*Problem requirements*:
Check the listing below for lines that hold "absoluteGaloisGroup". How many are there? Please give only the number.
....................
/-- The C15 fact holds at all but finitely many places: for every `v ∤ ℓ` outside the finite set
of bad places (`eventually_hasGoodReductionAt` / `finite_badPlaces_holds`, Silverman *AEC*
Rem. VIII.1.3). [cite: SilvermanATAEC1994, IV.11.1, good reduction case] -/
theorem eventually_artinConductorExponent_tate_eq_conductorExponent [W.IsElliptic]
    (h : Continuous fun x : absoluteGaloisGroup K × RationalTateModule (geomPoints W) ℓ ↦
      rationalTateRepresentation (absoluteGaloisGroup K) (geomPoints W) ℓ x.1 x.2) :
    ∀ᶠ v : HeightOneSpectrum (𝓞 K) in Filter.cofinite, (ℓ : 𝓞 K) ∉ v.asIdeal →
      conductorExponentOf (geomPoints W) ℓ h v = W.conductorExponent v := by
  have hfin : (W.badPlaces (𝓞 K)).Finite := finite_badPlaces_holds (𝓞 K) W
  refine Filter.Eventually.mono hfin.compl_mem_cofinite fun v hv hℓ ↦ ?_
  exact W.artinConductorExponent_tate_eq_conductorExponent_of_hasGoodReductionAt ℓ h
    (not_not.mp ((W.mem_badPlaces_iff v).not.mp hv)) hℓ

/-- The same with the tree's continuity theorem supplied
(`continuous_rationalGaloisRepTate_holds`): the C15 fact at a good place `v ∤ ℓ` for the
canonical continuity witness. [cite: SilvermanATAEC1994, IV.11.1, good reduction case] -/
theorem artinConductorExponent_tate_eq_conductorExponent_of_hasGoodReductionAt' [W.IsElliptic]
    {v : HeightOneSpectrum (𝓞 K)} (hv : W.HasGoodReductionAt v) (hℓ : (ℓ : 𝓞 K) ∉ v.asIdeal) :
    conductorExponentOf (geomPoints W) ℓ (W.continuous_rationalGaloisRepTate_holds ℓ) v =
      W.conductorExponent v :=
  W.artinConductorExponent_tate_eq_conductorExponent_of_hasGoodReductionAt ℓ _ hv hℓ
....................
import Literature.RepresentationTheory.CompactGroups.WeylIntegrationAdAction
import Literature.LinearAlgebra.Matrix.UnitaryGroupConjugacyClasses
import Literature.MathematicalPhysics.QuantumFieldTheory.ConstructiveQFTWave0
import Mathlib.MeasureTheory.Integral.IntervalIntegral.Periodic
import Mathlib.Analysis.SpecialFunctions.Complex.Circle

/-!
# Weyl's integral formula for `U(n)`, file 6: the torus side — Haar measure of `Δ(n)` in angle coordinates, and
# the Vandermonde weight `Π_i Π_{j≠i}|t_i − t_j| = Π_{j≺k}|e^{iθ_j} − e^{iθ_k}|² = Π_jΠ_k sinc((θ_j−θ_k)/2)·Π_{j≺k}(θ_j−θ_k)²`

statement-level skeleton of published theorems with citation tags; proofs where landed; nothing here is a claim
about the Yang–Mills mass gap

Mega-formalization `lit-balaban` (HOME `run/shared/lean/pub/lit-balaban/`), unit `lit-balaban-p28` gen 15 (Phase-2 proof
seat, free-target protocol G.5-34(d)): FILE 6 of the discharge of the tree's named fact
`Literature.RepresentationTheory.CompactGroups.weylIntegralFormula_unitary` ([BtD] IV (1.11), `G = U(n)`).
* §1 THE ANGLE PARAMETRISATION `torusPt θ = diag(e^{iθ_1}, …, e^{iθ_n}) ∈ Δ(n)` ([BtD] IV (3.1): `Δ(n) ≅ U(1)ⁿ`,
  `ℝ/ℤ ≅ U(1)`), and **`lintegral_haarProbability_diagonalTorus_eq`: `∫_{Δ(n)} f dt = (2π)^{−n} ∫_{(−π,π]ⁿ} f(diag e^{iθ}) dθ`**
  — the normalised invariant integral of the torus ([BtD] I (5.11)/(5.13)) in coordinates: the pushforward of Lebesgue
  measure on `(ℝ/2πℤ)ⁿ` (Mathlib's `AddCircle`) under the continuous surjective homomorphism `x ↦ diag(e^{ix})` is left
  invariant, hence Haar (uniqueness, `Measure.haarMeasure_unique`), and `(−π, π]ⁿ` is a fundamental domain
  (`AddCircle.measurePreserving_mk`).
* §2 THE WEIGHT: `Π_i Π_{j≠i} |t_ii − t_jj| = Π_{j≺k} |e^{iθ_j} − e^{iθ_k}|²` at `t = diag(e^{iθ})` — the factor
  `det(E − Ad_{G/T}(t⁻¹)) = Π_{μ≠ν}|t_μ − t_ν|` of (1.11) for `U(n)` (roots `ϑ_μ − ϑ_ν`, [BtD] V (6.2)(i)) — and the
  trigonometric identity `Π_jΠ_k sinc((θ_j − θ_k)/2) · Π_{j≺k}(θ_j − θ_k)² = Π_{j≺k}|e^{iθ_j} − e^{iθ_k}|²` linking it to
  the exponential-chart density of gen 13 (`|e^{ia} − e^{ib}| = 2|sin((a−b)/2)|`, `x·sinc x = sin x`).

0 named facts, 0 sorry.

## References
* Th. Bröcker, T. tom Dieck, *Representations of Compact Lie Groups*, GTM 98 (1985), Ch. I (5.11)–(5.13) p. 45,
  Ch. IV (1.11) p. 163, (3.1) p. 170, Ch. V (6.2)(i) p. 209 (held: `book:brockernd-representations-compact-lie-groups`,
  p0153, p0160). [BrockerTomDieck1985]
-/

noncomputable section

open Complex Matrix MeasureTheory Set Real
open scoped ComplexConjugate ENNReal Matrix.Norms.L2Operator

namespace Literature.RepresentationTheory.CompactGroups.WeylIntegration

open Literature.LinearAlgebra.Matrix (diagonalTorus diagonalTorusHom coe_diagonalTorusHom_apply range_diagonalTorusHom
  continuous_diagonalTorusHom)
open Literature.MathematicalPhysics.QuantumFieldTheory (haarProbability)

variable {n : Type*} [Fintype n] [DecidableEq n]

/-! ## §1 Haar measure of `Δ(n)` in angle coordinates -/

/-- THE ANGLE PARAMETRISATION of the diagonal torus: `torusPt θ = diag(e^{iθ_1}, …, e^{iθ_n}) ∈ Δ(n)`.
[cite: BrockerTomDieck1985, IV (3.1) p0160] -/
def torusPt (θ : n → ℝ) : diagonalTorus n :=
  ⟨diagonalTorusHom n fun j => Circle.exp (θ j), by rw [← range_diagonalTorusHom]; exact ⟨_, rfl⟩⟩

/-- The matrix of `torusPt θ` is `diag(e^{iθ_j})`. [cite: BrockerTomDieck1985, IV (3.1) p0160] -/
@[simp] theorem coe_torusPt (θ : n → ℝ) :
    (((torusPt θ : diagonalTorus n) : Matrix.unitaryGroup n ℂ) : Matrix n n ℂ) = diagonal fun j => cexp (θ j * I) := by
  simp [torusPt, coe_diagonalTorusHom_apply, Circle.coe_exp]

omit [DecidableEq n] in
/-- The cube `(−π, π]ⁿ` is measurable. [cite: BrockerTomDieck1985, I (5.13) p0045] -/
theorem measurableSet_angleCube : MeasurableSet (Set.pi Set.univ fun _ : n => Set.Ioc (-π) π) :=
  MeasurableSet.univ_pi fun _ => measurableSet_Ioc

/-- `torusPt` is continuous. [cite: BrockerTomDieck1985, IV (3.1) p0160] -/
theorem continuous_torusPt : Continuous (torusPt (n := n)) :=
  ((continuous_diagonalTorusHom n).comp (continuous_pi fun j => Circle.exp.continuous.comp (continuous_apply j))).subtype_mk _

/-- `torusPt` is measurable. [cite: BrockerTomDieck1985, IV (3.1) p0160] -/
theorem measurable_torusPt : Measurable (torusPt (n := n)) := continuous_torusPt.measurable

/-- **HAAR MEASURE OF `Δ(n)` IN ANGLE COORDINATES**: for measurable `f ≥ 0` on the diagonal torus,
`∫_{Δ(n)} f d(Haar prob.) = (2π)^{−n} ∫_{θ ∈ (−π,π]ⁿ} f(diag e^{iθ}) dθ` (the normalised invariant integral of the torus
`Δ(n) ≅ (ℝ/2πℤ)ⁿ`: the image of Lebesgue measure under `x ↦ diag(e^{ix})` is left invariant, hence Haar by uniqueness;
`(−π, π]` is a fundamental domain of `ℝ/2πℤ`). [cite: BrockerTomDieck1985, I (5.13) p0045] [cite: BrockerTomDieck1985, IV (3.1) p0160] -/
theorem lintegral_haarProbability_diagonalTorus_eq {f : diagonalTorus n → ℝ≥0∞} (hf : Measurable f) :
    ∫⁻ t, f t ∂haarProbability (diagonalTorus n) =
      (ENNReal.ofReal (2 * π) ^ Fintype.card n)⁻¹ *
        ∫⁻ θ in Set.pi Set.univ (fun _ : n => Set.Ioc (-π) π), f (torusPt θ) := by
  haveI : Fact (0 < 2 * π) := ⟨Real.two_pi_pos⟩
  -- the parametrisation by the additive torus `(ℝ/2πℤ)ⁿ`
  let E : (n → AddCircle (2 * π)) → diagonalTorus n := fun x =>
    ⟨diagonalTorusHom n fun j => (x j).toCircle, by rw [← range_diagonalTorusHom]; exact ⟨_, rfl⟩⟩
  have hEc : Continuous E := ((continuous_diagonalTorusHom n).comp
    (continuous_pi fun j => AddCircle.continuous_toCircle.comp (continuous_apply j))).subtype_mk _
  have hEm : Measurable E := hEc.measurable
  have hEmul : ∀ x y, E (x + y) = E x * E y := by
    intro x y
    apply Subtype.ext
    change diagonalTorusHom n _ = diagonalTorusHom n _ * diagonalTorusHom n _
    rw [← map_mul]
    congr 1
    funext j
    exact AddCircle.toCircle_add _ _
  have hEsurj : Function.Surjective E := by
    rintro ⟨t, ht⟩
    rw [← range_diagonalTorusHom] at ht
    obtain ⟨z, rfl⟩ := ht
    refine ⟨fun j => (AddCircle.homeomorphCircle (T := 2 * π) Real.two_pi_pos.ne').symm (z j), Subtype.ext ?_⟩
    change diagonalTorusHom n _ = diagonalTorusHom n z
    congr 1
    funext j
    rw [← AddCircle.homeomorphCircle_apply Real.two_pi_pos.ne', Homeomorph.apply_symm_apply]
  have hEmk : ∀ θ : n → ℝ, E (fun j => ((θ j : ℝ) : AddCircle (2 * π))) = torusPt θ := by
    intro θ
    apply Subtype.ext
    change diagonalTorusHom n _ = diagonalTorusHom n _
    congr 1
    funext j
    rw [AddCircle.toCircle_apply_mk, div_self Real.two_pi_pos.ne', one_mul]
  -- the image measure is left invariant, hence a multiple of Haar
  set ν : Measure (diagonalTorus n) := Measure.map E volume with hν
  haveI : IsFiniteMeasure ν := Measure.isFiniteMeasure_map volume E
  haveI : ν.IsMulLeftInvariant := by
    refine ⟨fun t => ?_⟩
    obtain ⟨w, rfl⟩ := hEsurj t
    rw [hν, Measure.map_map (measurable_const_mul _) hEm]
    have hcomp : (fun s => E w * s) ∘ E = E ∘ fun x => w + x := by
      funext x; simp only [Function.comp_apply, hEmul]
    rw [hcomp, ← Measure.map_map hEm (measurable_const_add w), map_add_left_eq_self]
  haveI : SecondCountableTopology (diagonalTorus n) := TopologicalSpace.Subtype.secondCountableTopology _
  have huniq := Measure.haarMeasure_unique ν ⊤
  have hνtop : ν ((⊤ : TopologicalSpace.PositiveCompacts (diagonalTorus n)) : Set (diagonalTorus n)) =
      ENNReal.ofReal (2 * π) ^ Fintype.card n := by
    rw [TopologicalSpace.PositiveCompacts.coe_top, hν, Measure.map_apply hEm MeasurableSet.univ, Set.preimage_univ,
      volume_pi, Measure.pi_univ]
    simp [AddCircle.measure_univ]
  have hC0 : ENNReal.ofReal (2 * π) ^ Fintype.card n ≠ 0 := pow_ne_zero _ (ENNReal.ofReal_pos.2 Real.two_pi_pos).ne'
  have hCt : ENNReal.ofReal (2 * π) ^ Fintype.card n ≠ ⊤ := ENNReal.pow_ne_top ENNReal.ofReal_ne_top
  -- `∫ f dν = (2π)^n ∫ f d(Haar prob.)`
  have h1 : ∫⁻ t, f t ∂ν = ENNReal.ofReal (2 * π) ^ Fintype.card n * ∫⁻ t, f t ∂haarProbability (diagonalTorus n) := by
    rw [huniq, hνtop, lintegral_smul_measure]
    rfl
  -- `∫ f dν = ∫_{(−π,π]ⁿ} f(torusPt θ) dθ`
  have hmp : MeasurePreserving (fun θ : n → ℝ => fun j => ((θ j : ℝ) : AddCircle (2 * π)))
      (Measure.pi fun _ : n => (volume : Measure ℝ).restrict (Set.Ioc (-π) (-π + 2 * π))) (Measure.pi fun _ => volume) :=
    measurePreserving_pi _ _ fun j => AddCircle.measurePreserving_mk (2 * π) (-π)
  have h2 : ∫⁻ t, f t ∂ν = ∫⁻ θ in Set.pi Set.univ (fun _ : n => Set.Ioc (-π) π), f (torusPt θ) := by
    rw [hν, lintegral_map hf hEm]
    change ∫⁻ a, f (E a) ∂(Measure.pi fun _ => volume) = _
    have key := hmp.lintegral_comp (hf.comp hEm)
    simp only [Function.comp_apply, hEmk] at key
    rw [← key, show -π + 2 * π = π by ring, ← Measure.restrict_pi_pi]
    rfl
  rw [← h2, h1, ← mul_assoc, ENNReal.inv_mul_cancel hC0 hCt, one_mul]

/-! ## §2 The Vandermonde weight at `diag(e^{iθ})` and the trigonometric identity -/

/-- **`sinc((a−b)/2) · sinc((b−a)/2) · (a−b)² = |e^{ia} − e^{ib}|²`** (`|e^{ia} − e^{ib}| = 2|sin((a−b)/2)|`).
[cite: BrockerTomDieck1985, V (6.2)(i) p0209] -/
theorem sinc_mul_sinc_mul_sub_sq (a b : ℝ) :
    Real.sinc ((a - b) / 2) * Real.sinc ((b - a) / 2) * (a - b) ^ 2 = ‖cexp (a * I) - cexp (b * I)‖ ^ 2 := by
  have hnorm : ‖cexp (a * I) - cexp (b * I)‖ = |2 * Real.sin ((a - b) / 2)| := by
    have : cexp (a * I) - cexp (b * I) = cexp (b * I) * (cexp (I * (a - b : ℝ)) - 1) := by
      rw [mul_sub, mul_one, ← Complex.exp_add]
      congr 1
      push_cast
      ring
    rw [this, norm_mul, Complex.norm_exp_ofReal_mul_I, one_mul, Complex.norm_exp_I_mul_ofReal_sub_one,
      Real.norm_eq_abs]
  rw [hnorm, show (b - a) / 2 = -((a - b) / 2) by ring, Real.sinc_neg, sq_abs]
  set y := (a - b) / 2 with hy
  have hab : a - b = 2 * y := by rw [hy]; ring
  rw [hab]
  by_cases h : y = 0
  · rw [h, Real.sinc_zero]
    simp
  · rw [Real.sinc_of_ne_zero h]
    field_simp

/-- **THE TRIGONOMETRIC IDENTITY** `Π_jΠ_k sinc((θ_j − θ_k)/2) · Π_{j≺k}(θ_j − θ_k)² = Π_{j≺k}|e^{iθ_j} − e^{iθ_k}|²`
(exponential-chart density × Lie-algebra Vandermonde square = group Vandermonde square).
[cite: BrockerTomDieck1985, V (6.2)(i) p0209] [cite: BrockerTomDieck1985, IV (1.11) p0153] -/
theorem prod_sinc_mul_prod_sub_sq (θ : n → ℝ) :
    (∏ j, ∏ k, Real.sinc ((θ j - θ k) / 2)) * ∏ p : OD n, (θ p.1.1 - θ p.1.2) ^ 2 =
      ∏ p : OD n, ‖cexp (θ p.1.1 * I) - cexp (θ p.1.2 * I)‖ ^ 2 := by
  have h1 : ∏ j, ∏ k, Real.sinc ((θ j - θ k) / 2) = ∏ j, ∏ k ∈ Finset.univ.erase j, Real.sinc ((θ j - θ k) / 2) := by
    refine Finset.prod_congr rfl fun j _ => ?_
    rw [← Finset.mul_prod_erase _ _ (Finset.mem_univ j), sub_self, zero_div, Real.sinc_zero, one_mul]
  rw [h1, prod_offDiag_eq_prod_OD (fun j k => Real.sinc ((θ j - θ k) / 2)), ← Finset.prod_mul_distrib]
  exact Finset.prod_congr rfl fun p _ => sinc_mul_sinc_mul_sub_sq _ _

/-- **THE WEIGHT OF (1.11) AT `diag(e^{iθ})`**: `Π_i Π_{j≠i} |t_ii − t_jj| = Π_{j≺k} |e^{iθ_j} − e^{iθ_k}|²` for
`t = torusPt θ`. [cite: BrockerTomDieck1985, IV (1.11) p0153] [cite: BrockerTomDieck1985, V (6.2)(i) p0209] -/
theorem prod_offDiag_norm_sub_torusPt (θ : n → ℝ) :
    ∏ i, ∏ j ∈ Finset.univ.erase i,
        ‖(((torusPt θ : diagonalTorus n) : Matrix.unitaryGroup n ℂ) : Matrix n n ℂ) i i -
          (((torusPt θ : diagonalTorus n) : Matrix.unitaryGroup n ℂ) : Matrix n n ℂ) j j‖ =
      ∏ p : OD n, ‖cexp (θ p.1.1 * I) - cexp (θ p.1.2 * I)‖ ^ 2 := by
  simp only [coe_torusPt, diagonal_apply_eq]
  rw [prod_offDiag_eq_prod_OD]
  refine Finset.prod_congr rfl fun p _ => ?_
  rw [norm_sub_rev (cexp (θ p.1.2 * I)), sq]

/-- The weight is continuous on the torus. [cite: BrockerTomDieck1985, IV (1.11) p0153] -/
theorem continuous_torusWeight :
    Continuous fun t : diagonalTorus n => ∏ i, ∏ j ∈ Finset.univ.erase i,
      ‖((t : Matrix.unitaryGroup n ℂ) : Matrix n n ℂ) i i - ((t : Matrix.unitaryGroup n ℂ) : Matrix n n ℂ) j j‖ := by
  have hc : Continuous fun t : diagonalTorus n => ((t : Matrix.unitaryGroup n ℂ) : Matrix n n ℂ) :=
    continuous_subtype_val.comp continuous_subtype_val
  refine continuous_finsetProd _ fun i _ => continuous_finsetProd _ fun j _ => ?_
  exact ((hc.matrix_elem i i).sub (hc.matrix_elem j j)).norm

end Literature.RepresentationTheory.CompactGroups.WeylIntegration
....................
*Output for this task*:
2